I'd never ordered from Etsy, but as it's a well-established site now, I figured I'd give it a shot. The price was very reasonable, as was shipping. I was in for $27, which is still only about half of what some other companies charge for comparable racks.
Shipping was prompt, so I had the rack in hand in nine days, including the day I ordered it. Perfectly acceptable. I was pleasantly surprised that it arrived in a cardboard box, instead of the padded flat mailer I was expecting.
I cracked open the box and found all of the parts neatly stacked, with a styrofoam spacer to keep them from rattling around. Nice! Also in the box was a bag containing the hardware (screws and nuts, and some rubber pad feet) and the invoice. The seller added a handwritten note with tips for proper assembly.
The pieces are all made nice, sturdy hardboard. None of that plywood or chipboard.
Everything slots together using the tabs. It's pretty idiot-proof, but I do recommend you slot both of the bottle holder sections into one side, then do the other side, then top, then bottom. I tried assembling it all around the back panel, then putting the front in, but it was hard to keep all the tabs in the slots that way.
Once you get it slotted together, you put the bolts through the little holes, and thread them into the provided nuts that sit in a little cross slot. I'd never seen a system like that before, but it works quite well. I would get all the bolts in to finger tight, then use a screwdriver to snug them up.
However, I got a little overzealous with the first bolt, and started cranking down on it with the screwdriver. Metal versus wood means metal wins, and I started pulling the nut straight through the wood. Oops!
I just backed the bolt out a tad, squeezed the wood back flat and all was well. Lesson learned, and the rack was assembled.
I grabbed a bottle of Reaper Master Series and slotted it in. Perfect fit. The bottles sit at a slight upward angle, leading the paint to flow down toward the nozzle. I've read online that this helps keeps dropper bottles from clogging up. We'll see if that's true.
You can see the slight angle here (as well as the proper fit of the bolts):
I filled the rest of the rack with paint bottles. I went from this storage solution (a craft box crammed with paint):
To this one:
One of the neat things about the rack is that when it's filled, you can pick it up and shake it around and the bottles don't move at all. I found that the only way to get bottles to pop out was to give it a little wrist flip, like you were flipping pancakes. Not a motion you'll replicate often.
I sat down and started painting to see how the rack interacted with my workspace. I found that the rack works quite nicely, but that the necks of the bottles kept sticking on the way out. But after about 45 minutes of painting and color switching, I had figured out how to remove the bottles without snagging the necks.
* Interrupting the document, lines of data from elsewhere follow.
import Summits.Ventures.DiscreteObjects.Hadamard.Order25FixedEight668
import Summits.Ventures.DiscreteObjects.Hadamard.CompositeOrderStructure668B

/-!
# Hadamard 668 census, family F12 — NO signed automorphism of an H(668) has pair-order `25·q` for a prime `q ≥ 7`
# (kernel, exclusion: orders 175, 275, 325, 575, 925, 1025, 2075, 4175)

Framing: lottery ticket; floor = certified bounds/negative ranges.

Cell pub-namedobj (venture DiscreteObjects), target (H), hadamard gen 18.  The exact order-25 structure of
`Order25FixedEight668` (an element of pair-order `25` fixes exactly `8` rows, its fifth power exactly `68`) is
incompatible with a commuting element of prime order `q ≥ 7`: for a signed automorphism `(π, κ, d, e)` of an H(668)
with `π^(25q) = κ^(25q) = 1`, `(π^(5q), κ^(5q)) ≠ (1,1)` and `(π^25, κ^25) ≠ (1,1)` (pair-order `25q`), write
`F₁ = #Fix π`, `F₅ = #Fix π⁵` on the rows.  Orbit counting for `⟨π⟩` (all in the kernel, via transversals of free
actions, `exists_orbit_reps`): `#Fix π^q = 8` with `q ∣ 8 − F₁`; `5 ∣ F₅ − F₁`; `Fix π⁵ ∩ Fix π^q = Fix π` (Bezout) and
`#Fix π^(5q) = 68 = F₅ + 8 − F₁ + 5q·n` (points of period exactly `5q`); `#Fix π^25 = F₅ + 25·m` (points of period
exactly `25`); and `#Fix π^25` lies in the order-`q` census window.  For `q = 7`: `F₁ ∈ {1, 8}`, `F₅ ∈ {68, 33}` resp.
`{61, 26}`, and `F₅ + 25m` never lands in `{24, 38, 52, 66, 80}`; for `q ≥ 11`: `F₁ = 8`, `F₅ ∈ {68, 68 − 5q}` and
`F₅ + 25m` misses `{8,30,52} / {44} / {1,24} / {2} / {12} / {4} / {0}`.
* `free_of_proper_divisors`, `dvd_card_of_period`: a point `y` with `(κ^n) y = y` whose proper-divisor powers move it is
  free below `n`; the set of such points (for a fixed list of 'forbidden' divisors) has cardinality divisible by `n`.
* **`no_hadamard668_signedAut_order_25q`** and the order form **`hadamard668_signedAut_not_dvd_orderOf_25q`**:
  `25·q ∤ orderOf (π, κ)` for `q ∈ {7, 11, 13, 23, 37, 41, 83, 167}`.  With `PrimeCubeOrder5` (`125 ∤`) and the prime
  spectrum: **if `25 ∣ orderOf (π, κ)` then `orderOf (π, κ) ∈ {25, 75}`** (the case `75 = 25·3` survives this
  counting: 17 orbit types).  EXCLUSION of element orders only; H(668) untouched.  Ours; no `sorry`, no definitions.
-/

namespace Summit.Ventures.DiscreteObjects.Hadamard

open Finset BigOperators Matrix

open Literature.Combinatorics.Designs.GoethalsSeidel (IsHadamardMatrix)

variable {ι : Type*} [Fintype ι] [DecidableEq ι]

omit [Fintype ι] [DecidableEq ι] in
/-- a point with `(κ^n) y = y` which is moved by `κ^d` for every proper divisor `d` of `n` is free below `n` -/
lemma free_of_proper_divisors (κ : Equiv.Perm ι) {n : ℕ} {y : ι} (hy : (κ ^ n) y = y)
    (hd : ∀ d, d ∣ n → d < n → (κ ^ d) y ≠ y) : ∀ k, 0 < k → k < n → (κ ^ k) y ≠ y := by
  intro k hk0 hk hfix
  have h1 : Function.IsPeriodicPt κ k y := by
    show (⇑κ)^[k] y = y
    rw [Equiv.Perm.iterate_eq_pow]; exact hfix
  have h2 : Function.IsPeriodicPt κ n y := by
    show (⇑κ)^[n] y = y
    rw [Equiv.Perm.iterate_eq_pow]; exact hy
  have h3 := h1.gcd h2
  have hg : (⇑κ)^[Nat.gcd k n] y = y := h3
  rw [Equiv.Perm.iterate_eq_pow] at hg
  refine hd (Nat.gcd k n) (Nat.gcd_dvd_right k n) ?_ hg
  exact lt_of_le_of_lt (Nat.gcd_le_left n hk0) hk

omit [Fintype ι] in
/-- **`n` divides the number of points of 'period exactly `n`'** in the sense: `(κ^n) y = y` and `κ^d` moves `y` for the
proper divisors `d` of `n` (given as a decidable predicate `P` implying that). -/
lemma dvd_card_of_period (κ : Equiv.Perm ι) {n : ℕ} (hn : 0 < n) (P : ι → Prop) [DecidablePred P]
    (hPstab : ∀ y, P y → P (κ y)) (hPfix : ∀ y, P y → (κ ^ n) y = y)
    (hPfree : ∀ y, P y → ∀ d, d ∣ n → d < n → (κ ^ d) y ≠ y) (s : Finset ι) (hs : ∀ y, y ∈ s ↔ P y) :
    n ∣ s.card := by
  obtain ⟨T, -, hT, -⟩ := exists_orbit_reps κ hn s.card s le_rfl
    (fun y hy => (hs _).2 (hPstab y ((hs y).1 hy)))
    (fun y hy => hPfix y ((hs y).1 hy))
    (fun y hy => free_of_proper_divisors κ (hPfix y ((hs y).1 hy)) (hPfree y ((hs y).1 hy)))
  exact ⟨T.card, hT.symm⟩

omit [Fintype ι] [DecidableEq ι] in
/-- divisors of `p·q` for primes `p, q` -/
lemma dvd_prime_mul {p q d : ℕ} (hp : p.Prime) (hq : q.Prime) (h : d ∣ p * q) :
    d = 1 ∨ d = p ∨ d = q ∨ d = p * q := by
  obtain ⟨d₁, d₂, h₁, h₂, rfl⟩ := Nat.dvd_mul.1 h
  rcases (Nat.dvd_prime hp).1 h₁ with rfl | rfl <;> rcases (Nat.dvd_prime hq).1 h₂ with rfl | rfl <;> simp

section counting
variable (π : Equiv.Perm ι)

/-- `p ∣ #(Fix π^p ∖ Fix π)` -/
lemma dvd_card_fixed_pow_sdiff {p : ℕ} (hp : p.Prime) :
    p ∣ (univ.filter fun y => (π ^ p) y = y ∧ π y ≠ y).card := by
  refine dvd_card_of_period π hp.pos (fun y => (π ^ p) y = y ∧ π y ≠ y) ?_ (fun y hy => hy.1) ?_ _ (fun y => by simp)
  · intro y hy
    exact ⟨by rw [pow_apply_comm π p y, hy.1], fun h => hy.2 (π.injective h)⟩
  · intro y hy d hd hdlt
    rcases (Nat.dvd_prime hp).1 hd with rfl | rfl
    · simpa using hy.2
    · omega

/-- `p² ∣ #(Fix π^(p²) ∖ Fix π^p)` -/
lemma dvd_card_fixed_sq_sdiff {p : ℕ} (hp : p.Prime) :
    p * p ∣ (univ.filter fun y => (π ^ (p * p)) y = y ∧ (π ^ p) y ≠ y).card := by
  refine dvd_card_of_period π (Nat.mul_pos hp.pos hp.pos) (fun y => (π ^ (p * p)) y = y ∧ (π ^ p) y ≠ y) ?_
    (fun y hy => hy.1) ?_ _ (fun y => by simp)
  · intro y hy
    refine ⟨by rw [pow_apply_comm π (p * p) y, hy.1], fun h => hy.2 ?_⟩
    rw [pow_apply_comm π p y] at h
    exact π.injective h
  · intro y hy d hd hdlt hfix
    have hd' : d ∣ p ^ 2 := by rw [pow_two]; exact hd
    obtain ⟨i, hi, rfl⟩ := (Nat.dvd_prime_pow hp).1 hd'
    interval_cases i
    · exact hy.2 (by simpa using perm_pow_apply_of_fixed π (by simpa using hfix) p)
    · exact hy.2 (by simpa using hfix)
    · rw [pow_two] at hdlt; omega

/-- `p·q ∣ #(Fix π^(pq) ∖ (Fix π^p ∪ Fix π^q))` -/
lemma dvd_card_fixed_two_primes_sdiff {p q : ℕ} (hp : p.Prime) (hq : q.Prime) (hpq : p ≠ q) :
    p * q ∣ (univ.filter fun y => (π ^ (p * q)) y = y ∧ (π ^ p) y ≠ y ∧ (π ^ q) y ≠ y).card := by
  refine dvd_card_of_period π (Nat.mul_pos hp.pos hq.pos)
    (fun y => (π ^ (p * q)) y = y ∧ (π ^ p) y ≠ y ∧ (π ^ q) y ≠ y) ?_ (fun y hy => hy.1) ?_ _ (fun y => by simp)
  · intro y hy
    refine ⟨by rw [pow_apply_comm π (p * q) y, hy.1], fun h => hy.2.1 ?_, fun h => hy.2.2 ?_⟩
    · rw [pow_apply_comm π p y] at h; exact π.injective h
    · rw [pow_apply_comm π q y] at h; exact π.injective h
  · intro y hy d hd hdlt hfix
    rcases dvd_prime_mul hp hq hd with rfl | rfl | rfl | rfl
    · exact hy.2.1 (perm_pow_apply_of_fixed π (by simpa using hfix) p)
    · exact hy.2.1 hfix
    · exact hy.2.2 hfix
    · omega

end counting

section main
variable {H : Matrix ι ι ℤ}

/-- the order-`q` row window as an explicit finite disjunction, for the primes `q ≥ 7` of the spectrum -/
lemma rows_window_ge7 (hH : IsHadamardMatrix H) (hι : Fintype.card ι = 668)
    {π κ : Equiv.Perm ι} {d e : ι → ℤ} (haut : IsSignedAut H π κ d e) {q : ℕ}
    (hq : q = 7 ∨ q = 11 ∨ q = 13 ∨ q = 23 ∨ q = 37 ∨ q = 41 ∨ q = 83 ∨ q = 167)
    (hπ : π ^ q = 1) (hκ : κ ^ q = 1) (hne : π ≠ 1) :
    (q = 7 ∧ ((univ.filter fun i => π i = i).card = 24 ∨ (univ.filter fun i => π i = i).card = 38 ∨
      (univ.filter fun i => π i = i).card = 52 ∨ (univ.filter fun i => π i = i).card = 66 ∨
      (univ.filter fun i => π i = i).card = 80)) ∨
    (q = 11 ∧ ((univ.filter fun i => π i = i).card = 8 ∨ (univ.filter fun i => π i = i).card = 30 ∨
      (univ.filter fun i => π i = i).card = 52)) ∨
    (q = 13 ∧ (univ.filter fun i => π i = i).card = 44) ∨
    (q = 23 ∧ ((univ.filter fun i => π i = i).card = 1 ∨ (univ.filter fun i => π i = i).card = 24)) ∨
    (q = 37 ∧ (univ.filter fun i => π i = i).card = 2) ∨
    (q = 41 ∧ (univ.filter fun i => π i = i).card = 12) ∨
    (q = 83 ∧ (univ.filter fun i => π i = i).card = 4) ∨
    (q = 167 ∧ (univ.filter fun i => π i = i).card = 0) := by
  rcases hq with rfl | rfl | hq13
  · obtain ⟨-, hR⟩ := census7 hH hι haut hπ hκ hne
    exact Or.inl ⟨rfl, hR⟩
  · obtain ⟨-, hR⟩ := census11 hH hι haut hπ hκ hne
    exact Or.inr (Or.inl ⟨rfl, hR⟩)
  · have hqp : q.Prime := by rcases hq13 with rfl | rfl | rfl | rfl | rfl | rfl <;> norm_num
    have hq13' : 13 ≤ q := by rcases hq13 with rfl | rfl | rfl | rfl | rfl | rfl <;> norm_num
    obtain ⟨-, h⟩ := hadamard668_signedAut_fixedRows hH hι q hqp hq13' π κ d e haut hπ hκ (Or.inl hne)
    exact Or.inr (Or.inr h)

/-- splitting `Fix σ^k`-type sets: `#{P} = #{π-fixed} + #{P ∧ π-moved}` when `π`-fixed points satisfy `P` -/
lemma card_split_by_fixed (π : Equiv.Perm ι) (P : ι → Prop) [DecidablePred P] (hP : ∀ i, π i = i → P i) :
    (univ.filter P).card = (univ.filter fun i => π i = i).card + (univ.filter fun i => P i ∧ π i ≠ i).card := by
  have h := Finset.card_filter_add_card_filter_not (s := univ.filter P) (fun i => π i = i)
  rw [Finset.filter_filter, Finset.filter_filter] at h
  have e1 : (univ.filter fun a => P a ∧ π a = a) = univ.filter fun i => π i = i := by
    ext i; simp only [Finset.mem_filter, Finset.mem_univ, true_and]
    exact ⟨fun h => h.2, fun h => ⟨hP i h, h⟩⟩
  rw [e1] at h
  exact h.symm

/-- **No signed automorphism of pair-order `25·q`, `q` a prime `≥ 7` of the spectrum.** -/
theorem no_hadamard668_signedAut_order_25q (hH : IsHadamardMatrix H) (hι : Fintype.card ι = 668)
    (π κ : Equiv.Perm ι) (d e : ι → ℤ) (haut : IsSignedAut H π κ d e) {q : ℕ}
    (hq : q = 7 ∨ q = 11 ∨ q = 13 ∨ q = 23 ∨ q = 37 ∨ q = 41 ∨ q = 83 ∨ q = 167)
    (hπ : π ^ (25 * q) = 1) (hκ : κ ^ (25 * q) = 1)
    (h5 : π ^ (5 * q) ≠ 1 ∨ κ ^ (5 * q) ≠ 1) (h25 : π ^ 25 ≠ 1 ∨ κ ^ 25 ≠ 1) : False := by
  have hcard : (Fintype.card ι : ℤ) ≠ 0 := by rw [hι]; norm_num
  have hqp : q.Prime := by rcases hq with rfl | rfl | rfl | rfl | rfl | rfl | rfl | rfl <;> norm_num
  have hq5 : (5 : ℕ) ≠ q := by rcases hq with rfl | rfl | rfl | rfl | rfl | rfl | rfl | rfl <;> norm_num
  have hqodd : Odd q := hqp.odd_of_ne_two (by rcases hq with rfl | rfl | rfl | rfl | rfl | rfl | rfl | rfl <;> norm_num)
  -- the order-25 part (π^q, κ^q): exactly 8 fixed rows, fifth power 68
  have hautq := isSignedAut_pow haut q
  have hπq : (π ^ q) ^ 25 = 1 := by rw [← pow_mul, mul_comm]; exact hπ
  have hκq : (κ ^ q) ^ 25 = 1 := by rw [← pow_mul, mul_comm]; exact hκ
  have hne5 : (π ^ q) ^ 5 ≠ 1 ∨ (κ ^ q) ^ 5 ≠ 1 := by
    rw [← pow_mul, ← pow_mul, mul_comm q 5]; exact h5
  obtain ⟨hF8, -, hF68, -⟩ := hadamard668_order25_fixed_eight hH hι (π ^ q) (κ ^ q) _ _ hautq hπq hκq hne5
  rw [← pow_mul, mul_comm q 5] at hF68
  -- the order-q part (π^25, κ^25): census window
  have haut25 := isSignedAut_pow haut 25
  have hπ25 : (π ^ 25) ^ q = 1 := by rw [← pow_mul]; exact hπ
  have hκ25 : (κ ^ 25) ^ q = 1 := by rw [← pow_mul]; exact hκ
  have hne25 : π ^ 25 ≠ 1 := fst_pow_ne_one hH hcard haut hqodd hκ25 h25
  have hwin := rows_window_ge7 hH hι haut25 hq hπ25 hκ25 hne25
  -- orbit counting on rows
  have hc1 := dvd_card_fixed_pow_sdiff π hqp
  have hc5 := dvd_card_fixed_pow_sdiff π (by norm_num : (5 : ℕ).Prime)
  have hc25 : 25 ∣ (univ.filter fun y => (π ^ 25) y = y ∧ (π ^ 5) y ≠ y).card := by
    have h := dvd_card_fixed_sq_sdiff π (by norm_num : (5 : ℕ).Prime)
    rwa [show (5 : ℕ) * 5 = 25 from rfl] at h
  have hc5q := dvd_card_fixed_two_primes_sdiff π (by norm_num : (5 : ℕ).Prime) hqp hq5
  -- splits
  have hsplit_q := card_split_by_fixed π (fun i => (π ^ q) i = i) (fun i h => perm_pow_apply_of_fixed π h q)
  have hsplit_5 := card_split_by_fixed π (fun i => (π ^ 5) i = i) (fun i h => perm_pow_apply_of_fixed π h 5)
  have hsplit_25 := card_split_by_fixed (π ^ 5) (fun i => (π ^ 25) i = i)
    (fun i h => by rw [show (25 : ℕ) = 5 * 5 from rfl, pow_mul]; exact perm_pow_apply_of_fixed _ h 5)
  -- Fix π^(5q) = (Fix π^5 ∪ Fix π^q) ⊔ (period 5q);  #(Fix π^5 ∪ Fix π^q) + #Fix π = #Fix π^5 + #Fix π^q
  have hunion : (univ.filter fun i => (π ^ (5 * q)) i = i).card =
      ((univ.filter fun i => (π ^ 5) i = i) ∪ (univ.filter fun i => (π ^ q) i = i)).card +
        (univ.filter fun y => (π ^ (5 * q)) y = y ∧ (π ^ 5) y ≠ y ∧ (π ^ q) y ≠ y).card := by
    have h := Finset.card_filter_add_card_filter_not (s := univ.filter fun i => (π ^ (5 * q)) i = i)
      (fun i => (π ^ 5) i = i ∨ (π ^ q) i = i)
    rw [Finset.filter_filter, Finset.filter_filter] at h
    have e1 : (univ.filter fun a => (π ^ (5 * q)) a = a ∧ ((π ^ 5) a = a ∨ (π ^ q) a = a)) =
        (univ.filter fun i => (π ^ 5) i = i) ∪ (univ.filter fun i => (π ^ q) i = i) := by
      ext i
      simp only [Finset.mem_filter, Finset.mem_univ, true_and, Finset.mem_union]
      constructor
      · exact fun h => h.2
      · intro h
        refine ⟨?_, h⟩
        rcases h with h | h
        · rw [pow_mul]; exact perm_pow_apply_of_fixed _ h q
        · rw [mul_comm, pow_mul]; exact perm_pow_apply_of_fixed _ h 5
    have e2 : (univ.filter fun a => (π ^ (5 * q)) a = a ∧ ¬ ((π ^ 5) a = a ∨ (π ^ q) a = a)) =
        univ.filter fun y => (π ^ (5 * q)) y = y ∧ (π ^ 5) y ≠ y ∧ (π ^ q) y ≠ y := by
      ext i
      simp only [Finset.mem_filter, Finset.mem_univ, true_and, not_or, ne_eq]
    rw [e1, e2] at h
    exact h.symm
  have hinter : (univ.filter fun i => (π ^ 5) i = i) ∩ (univ.filter fun i => (π ^ q) i = i) =
      univ.filter fun i => π i = i := by
    ext i
    simp only [Finset.mem_inter, Finset.mem_filter, Finset.mem_univ, true_and]
    constructor
    · exact fun h => fixed_of_fixed_pow_two_primes π (by norm_num : (5 : ℕ).Prime) hqp hq5 h.1 h.2
    · exact fun h => ⟨perm_pow_apply_of_fixed π h 5, perm_pow_apply_of_fixed π h q⟩
  have hUI := Finset.card_union_add_card_inter (univ.filter fun i => (π ^ 5) i = i)
    (univ.filter fun i => (π ^ q) i = i)
  rw [hinter] at hUI
  -- scalarise
  obtain ⟨F1, hF1⟩ : ∃ n : ℕ, n = (univ.filter fun i => π i = i).card := ⟨_, rfl⟩
  obtain ⟨F5, hF5⟩ : ∃ n : ℕ, n = (univ.filter fun i => (π ^ 5) i = i).card := ⟨_, rfl⟩
  obtain ⟨F25, hF25⟩ : ∃ n : ℕ, n = (univ.filter fun i => (π ^ 25) i = i).card := ⟨_, rfl⟩
  obtain ⟨U, hU⟩ : ∃ n : ℕ,
      n = ((univ.filter fun i => (π ^ 5) i = i) ∪ (univ.filter fun i => (π ^ q) i = i)).card := ⟨_, rfl⟩
  obtain ⟨aq, haq⟩ := hc1
  obtain ⟨a5, ha5⟩ := hc5
  obtain ⟨m, hm⟩ := hc25
  obtain ⟨n, hn⟩ := hc5q
  rw [haq, ← hF1, hF8] at hsplit_q
  rw [ha5, ← hF1, ← hF5] at hsplit_5
  rw [hm, ← hF5, ← hF25] at hsplit_25
  rw [hn, ← hU, hF68] at hunion
  rw [← hU, ← hF1, ← hF5, hF8] at hUI
  rw [← hF25] at hwin
  clear hF1 hF5 hF25 hU hinter hF8 hF68 hautq haut25 hπq hκq hne5 hπ25 hκ25 hne25 hπ hκ h5 h25 hcard haut hqodd
  -- arithmetic, case by case in q
  rcases hq with rfl | rfl | rfl | rfl | rfl | rfl | rfl | rfl <;>
    rcases hwin with ⟨h1, hw⟩ | ⟨h1, hw⟩ | ⟨h1, hw⟩ | ⟨h1, hw⟩ | ⟨h1, hw⟩ | ⟨h1, hw⟩ | ⟨h1, hw⟩ | ⟨h1, hw⟩ <;>
    omega

/-- **`25·q ∤ orderOf (π, κ)`** for every signed automorphism of an H(668) and `q ∈ {7, 11, 13, 23, 37, 41, 83, 167}`. -/
theorem hadamard668_signedAut_not_dvd_orderOf_25q (hH : IsHadamardMatrix H) (hι : Fintype.card ι = 668)
    (π κ : Equiv.Perm ι) (d e : ι → ℤ) (haut : IsSignedAut H π κ d e) {q : ℕ}
    (hq : q = 7 ∨ q = 11 ∨ q = 13 ∨ q = 23 ∨ q = 37 ∨ q = 41 ∨ q = 83 ∨ q = 167)
    (hdvd : 25 * q ∣ orderOf ((π, κ) : Equiv.Perm ι × Equiv.Perm ι)) : False := by
  set x : Equiv.Perm ι × Equiv.Perm ι := (π, κ) with hx
  have hx0 : orderOf x ≠ 0 := (orderOf_pos x).ne'
  set k := orderOf x / (25 * q) with hk
  have hord : orderOf (x ^ k) = 25 * q := orderOf_pow_orderOf_div hx0 hdvd
  have hxk : x ^ k = ((π ^ k, κ ^ k) : Equiv.Perm ι × Equiv.Perm ι) := by rw [hx, Prod.pow_mk]
  rw [hxk] at hord
  have hq7 : 7 ≤ q := by rcases hq with rfl | rfl | rfl | rfl | rfl | rfl | rfl | rfl <;> norm_num
  obtain ⟨h1, h2, h3⟩ := pow_data_of_orderOf hord (a := 5 * q) (by omega) (by omega)
  obtain ⟨-, -, h4⟩ := pow_data_of_orderOf hord (a := 25) (by norm_num) (by omega)
  exact no_hadamard668_signedAut_order_25q hH hι (π ^ k) (κ ^ k) _ _ (isSignedAut_pow haut k) hq h1 h2 h3 h4

end main

end Summit.Ventures.DiscreteObjects.Hadamard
Some folks may not like the fact that you cannot see all of the labels on the bottles when they're stored, and that's a valid concern for many painters. However, I tend to paint using a limited palette of main colors, and a few peripheral colors. You can see in the shot above that I have my Ultramarine armor colors in the upper right, golds under those, then greens, browns, and white/grey/black. I just pull paints from top to bottom as I progress through my routine. If you use the same colors over and over, say for painting an entire army, this rack works just fine. If you're a constant color-switcher or experimenter, you might find the storage orientation frustrating.
Overall, I'd give the rack a solid A, and plan to pick up another one in a few weeks to hold the rest of my paints that didn't fit (I own a ton of paint).